О. Б. Соловьёв

 

ИННОВАЦИОННОЕ ОБЩЕСТВО:

МЕЖДУ НАДЗИРАНИЕМ И КОНТРОЛЕМ

 

            Постиндустриальное экономическое развитие осуществляется только в том в обществе, в котором инновации и инновационное мышление представляют реальное качество повседневной жизни, а не фиктивную ценность идеологии. Именно субъект власти решает, что нужно знать, какие инновации нужны обществу, на кого они «работают»: делают ли они богатых ещё богаче, а бедных беднее. Вместе с тем необходимо также понимать, что это за общество, в котором инновации обеспечивают свободное развитие, а не один только потребительский бум, стимулируемый кредитами и ведущий к обнищанию масс в случае девальвации национальной валюты и дефолта по долгам государственных корпораций.

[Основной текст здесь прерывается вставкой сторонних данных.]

import Summits.Ventures.QEC.Census.CertBZPlaneTop
import HarnessLib

/-!
# MIXED lane families for the Brouwer–Zimmermann lane engine: largest-row segments below a cut, top families above it

Venture QEC (cell `qec`), qec-type-01 gen 4 (census KERNEL-upgrade lane, director-qec R33). `Census/CertBZPlaneSound.lean`
(qec-type-01) replays an enumeration matrix `G` by `segment t m₀ s` families — all selections of `≤ t` rows with largest row
in `[m₀, m₀+s)` —, and a single largest row `m` cannot be split further: at depth `t = 6` the family of row `m` alone has
`C(m, ≤ 5)` lanes (`1.13·10⁷` at `m = 68`, beyond what one `decide +kernel` declaration replays on the farm).
`Census/CertBZPlaneTop.lean` (qec-search-5) splits instead by the selection's intersection `P` with the TOP rows `[c, c+k)`,
which is fine-grained for the top rows but puts every selection below `c` into ONE family. This file combines the two,
with no new definition: **`reaches_of_segsTops`** — if the segments cover the largest rows `< c` (`segOK`, qec-type-01) and,
for every NON-EMPTY `P ⊆ [c, c+k)` with `|P| ≤ T`, the top family with budget `T − |P|` passes (`topOK`, qec-search-5), then
`Reaches (bzLeaf wmax allow) (rowPos G 0) T 0 0` — the conclusion of `reaches_of_segList` / `reaches_of_topFamilies`, so
`matrixEnumOK_of_reaches` / `DistCert.bzZEnum_of_reaches` apply verbatim. The shared last step of both soundness proofs is
isolated as `leaf_of_familyOK_covers` (a passing family whose lane `b` spells the selection `J` gives the leaf at `J`).
Typical use (abelian two-block rows with `kb = 69`, depth 6): segments for rows `< 65`, `k = 4` top rows ⇒ 15 top families of
`≤ 9.0·10⁶` lanes instead of three single-row families of `0.97–1.13·10⁷`. Theorems only; standard axioms.
-/

set_option autoImplicit false

namespace Summit.Ventures.QEC.Census.Plane

open List

/-- **A passing family that covers a selection gives the leaf there.** If `familyOK wmax (range n) allow G fam (wmax+1) fuel`
passes and lane `b < N` of `fam` selects exactly the (strictly increasing, in-range) row list `J`, then the tree's leaf
`bzLeaf wmax allow` holds at the selection word / codeword of `J`. (The common final step of `reaches_of_segOK` and
`reaches_of_topFamilies`.) -/
theorem leaf_of_familyOK_covers (n wmax : ℕ) (allow G : List ℕ) (fuel : ℕ) (hG : ∀ g ∈ G, g < 2 ^ n)
    (fam : ℕ × List ℕ) (hfam : familyOK wmax (List.range n) allow G fam (wmax + 1) fuel = true)
    (J : List ℕ) (hJp : J.Pairwise (· < ·)) (hJlt : ∀ j ∈ J, j < G.length)
    {b : ℕ} (hb : b < fam.1) (hbits : ∀ i, (fam.2.getD i 0).testBit b = decide (i ∈ J)) :
    bzLeaf wmax allow (xorFst (J.map fun j => (2 ^ j, G.getD j 0))) (xorSnd (J.map fun j => (2 ^ j, G.getD j 0))) =
      true := by
  have hsel := laneSel_eq_of_covers b G fam.2 J hJp hbits hJlt
  rcases familyOK_sound (Nat.succ_pos wmax) hfam b hb with hcnt | hleaf
  · -- at least `wmax + 1` set bits among the columns `0 … n-1`: the fast weight test fires
    rw [hsel] at hcnt
    simp only at hcnt
    rw [length_filter_range_testBit] at hcnt
    have hclt : xorSnd (J.map fun j => (2 ^ j, G.getD j 0)) < 2 ^ n := by
      rw [xorSnd_map_pair]
      refine xorList_lt n _ fun x hx => ?_
      obtain ⟨j, hj, rfl⟩ := List.mem_map.1 hx
      have hjl := hJlt j hj
      rw [List.getD_eq_getElem?_getD, List.getElem?_eq_getElem hjl, Option.getD_some]
      exact hG _ (List.getElem_mem hjl)
    have hwt := wtGt_of_lt_popc n wmax _ hclt (by omega)
    rw [bzLeaf, hwt]
    simp only [Bool.or_true, Bool.true_or]
  · -- a straggler: the tree's leaf was evaluated on exactly this selection
    rw [hsel] at hleaf
    exact hleaf

/-- **SOUNDNESS OF THE MIXED REPLAY.** Let the rows of `G` (`|G| = c + k`) be words below `2^n`. Suppose
(i) every row index `m < c` lies in a listed segment `[m₀, m₀+s)` (`hcov`, by `decide`) and every listed segment passes
`segOK n wmax allow G T m₀ s fuel` (one `decide +kernel` theorem each), and (ii) every NON-EMPTY set `P` of top rows
(sublist of `range' c k`) with `|P| ≤ T` is listed in `L` (`hL`, by `decide`) and its top family with budget `T − |P|` passes
`topOK n wmax allow G c (T − |P|) k P fuel`. Then `Reaches (bzLeaf wmax allow) (rowPos G 0) T 0 0`: the leaf holds at every
sub-selection of `≤ T` rows — a selection below `c` has its largest row in a segment, a selection meeting the top rows is in
the top family of its top part. -/
theorem reaches_of_segsTops (n wmax : ℕ) (allow G : List ℕ) (c k T fuel : ℕ) (hG : ∀ g ∈ G, g < 2 ^ n)
    (hlen : G.length = c + k) (segs : List (ℕ × ℕ))
    (hcov : ((List.range c).all fun m => segs.any fun p => decide (p.1 ≤ m) && decide (m < p.1 + p.2)) = true)
    (hseg : ∀ p ∈ segs, segOK n wmax allow G T p.1 p.2 fuel = true) (L : List (List ℕ))
    (hL : ((List.range' c k).sublists.all fun P => P.isEmpty || decide (T < P.length) || L.elem P) = true)
    (htop : ∀ P ∈ L, P.length ≤ T → topOK n wmax allow G c (T - P.length) k P fuel = true) :
    Reaches (bzLeaf wmax allow) (rowPos G 0) T 0 0 := by
  intro S hS hSl
  rw [Nat.zero_xor, Nat.zero_xor]
  obtain ⟨J, hJsub, rfl⟩ := exists_map_of_sublist_rowPos G hS
  have hJp : J.Pairwise (· < ·) := List.Pairwise.sublist hJsub List.pairwise_lt_range
  have hJlt : ∀ j ∈ J, j < G.length := fun j hj => List.mem_range.1 (hJsub.subset hj)
  rw [List.length_map] at hSl
  by_cases hlow : ∀ j ∈ J, j < c
  · -- (i) the whole selection lies below the cut: its largest row is in a passing segment
    rcases List.eq_nil_or_concat J with rfl | ⟨J', m, rfl⟩
    · simp [xorFst, xorSnd, xorList, bzLeaf]
    · rw [List.concat_eq_append] at hJp hJlt hSl hlow ⊢
      have hm : m < c := hlow m (by simp)
      simp only [List.all_eq_true, List.mem_range, List.any_eq_true, Bool.and_eq_true, decide_eq_true_eq] at hcov
      obtain ⟨p, hp, h1, h2⟩ := hcov m hm
      have hJ'p : J'.Pairwise (· < ·) := (List.pairwise_append.1 hJp).1
      have hJ'm : ∀ j ∈ J', j < m := fun j hj =>
        (List.pairwise_append.1 hJp).2.2 j hj m (List.mem_singleton_self m)
      have hJ'l : J'.length ≤ T - 1 := by rw [List.length_append, List.length_singleton] at hSl; omega
      obtain ⟨b, hb, hbits⟩ := covers_segment T p.1 p.2 h1 h2 J' hJ'p hJ'm hJ'l
      have hok := hseg p hp
      rw [segOK] at hok
      exact leaf_of_familyOK_covers n wmax allow G fuel hG _ hok _ hJp hJlt hb hbits
  · -- (ii) the selection meets the top rows: split it into prefix part and top part
    set J1 := J.filter fun j => decide (j < c) with hJ1
    set P := J.filter fun j => decide (c ≤ j) with hPdef
    have hJ1c : ∀ j ∈ J1, j < c := fun j hj => by simpa using (List.mem_filter.1 hj).2
    have hPc : ∀ p ∈ P, c ≤ p ∧ p < c + k := fun p hp => by
      obtain ⟨hpJ, hpc⟩ := List.mem_filter.1 hp
      exact ⟨by simpa using hpc, hlen ▸ hJlt p hpJ⟩
    have hJ1p : J1.Pairwise (· < ·) := hJp.filter _
    have hPp : P.Pairwise (· < ·) := hJp.filter _
    have hPsub : P.Sublist (List.range' c k) := sublist_range'_of_pairwise c k P hPp hPc
    have hPne : P ≠ [] := by
      intro hP0
      apply hlow
      intro j hj
      by_contra hjc
      have : j ∈ P := by rw [hPdef]; exact List.mem_filter.2 ⟨hj, by simpa using Nat.not_lt.1 hjc⟩
      rw [hP0] at this
      simp at this
    have hlenJ : J1.length + P.length = J.length := by
      have e2 : ∀ j : ℕ, (!decide (j < c)) = decide (c ≤ j) := fun j => by
        by_cases h : j < c
        · simp [h, Nat.not_le.2 h]
        · simp [h, Nat.not_lt.1 h]
      have h := List.length_eq_length_filter_add (fun j => decide (j < c)) (l := J)
      rw [List.filter_congr (fun j _ => e2 j)] at h
      rw [hJ1, hPdef]; exact h.symm
    have hPT : P.length ≤ T := by omega
    have hPL : P ∈ L := by
      rw [List.all_eq_true] at hL
      have h := hL P (List.mem_sublists.2 hPsub)
      have h1 : P.isEmpty = false := by
        cases hP : P with
        | nil => exact absurd hP hPne
        | cons _ _ => rfl
      have h2 : decide (T < P.length) = false := by simpa using hPT
      rw [h1, h2, Bool.false_or, Bool.false_or] at h
      exact List.mem_of_elem_eq_true h
    have hfam := htop P hPL hPT
    rw [topOK] at hfam
    have hmem : ∀ i, (i ∈ J1 ++ P) ↔ i ∈ J := fun i => by
      rw [List.mem_append, hJ1, hPdef, List.mem_filter, List.mem_filter]
      constructor
      · rintro (⟨h, -⟩ | ⟨h, -⟩) <;> exact h
      · intro h; by_cases hic : i < c
        · exact Or.inl ⟨h, by simpa using hic⟩
        · exact Or.inr ⟨h, by simpa using Nat.not_lt.1 hic⟩
    obtain ⟨b, hb, hbits⟩ := covers_topFamily c (T - P.length) k P hPc J1 hJ1p hJ1c (by omega)
    have hbits' : ∀ i, ((topFamily c (T - P.length) k P).2.getD i 0).testBit b = decide (i ∈ J) := fun i => by
      rw [hbits i]; exact Bool.decide_congr (hmem i)
    exact leaf_of_familyOK_covers n wmax allow G fuel hG _ hfam J hJp hJlt hb hbits'

/-! ## Control (the Steane matrix of `Census/CertBZPlaneTop.lean`: 4 rows of 7 bits; cut `c = 2`, `k = 2`, budget 2) -/

/-- Control (a statement not in the tree: budget `T = 1`): rows `0, 1` by one depth-1 segment, top rows `2, 3` by the
two singleton top families (the pair `[2, 3]` is skipped by the `T < |P|` escape); every single row of the Steane matrix has
weight `≥ 3` (threshold `wmax = 2`). -/
theorem reaches_steane_mixed_one : Reaches (bzLeaf 2 []) (rowPos steaneG 0) 1 0 0 :=
  reaches_of_segsTops 7 2 [] steaneG 2 2 1 1 (by decide) (by decide) [(0, 2)] (by decide)
    (by intro p hp; simp only [List.mem_singleton] at hp; subst hp; decide)
    [[2], [3]] (by decide)
    (by
      intro P hP _
      simp only [List.mem_cons, List.not_mem_nil, or_false] at hP
      rcases hP with rfl | rfl <;> decide)

end Summit.Ventures.QEC.Census.Plane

            В побуждении к инновационной деятельности суммируются два вектора – вектор собственно экономического развития общества и вектор реализации властных технологий. Первое в отечественной традиции было принято характеризовать в терминах социально-исторической теории К. Маркса, позднее – экономических моделей Дж. М. Кейнса, Ф. фон Хайека и М. Фридмена. Технологии реализации власти стали предметом политической науки, возникшей на постсоветском пространстве по образцу западных исследовательских проектов. Воспользуемся исторической моделью М. Фуко, оперирующей понятиями суверенитета, дисциплины и контроля.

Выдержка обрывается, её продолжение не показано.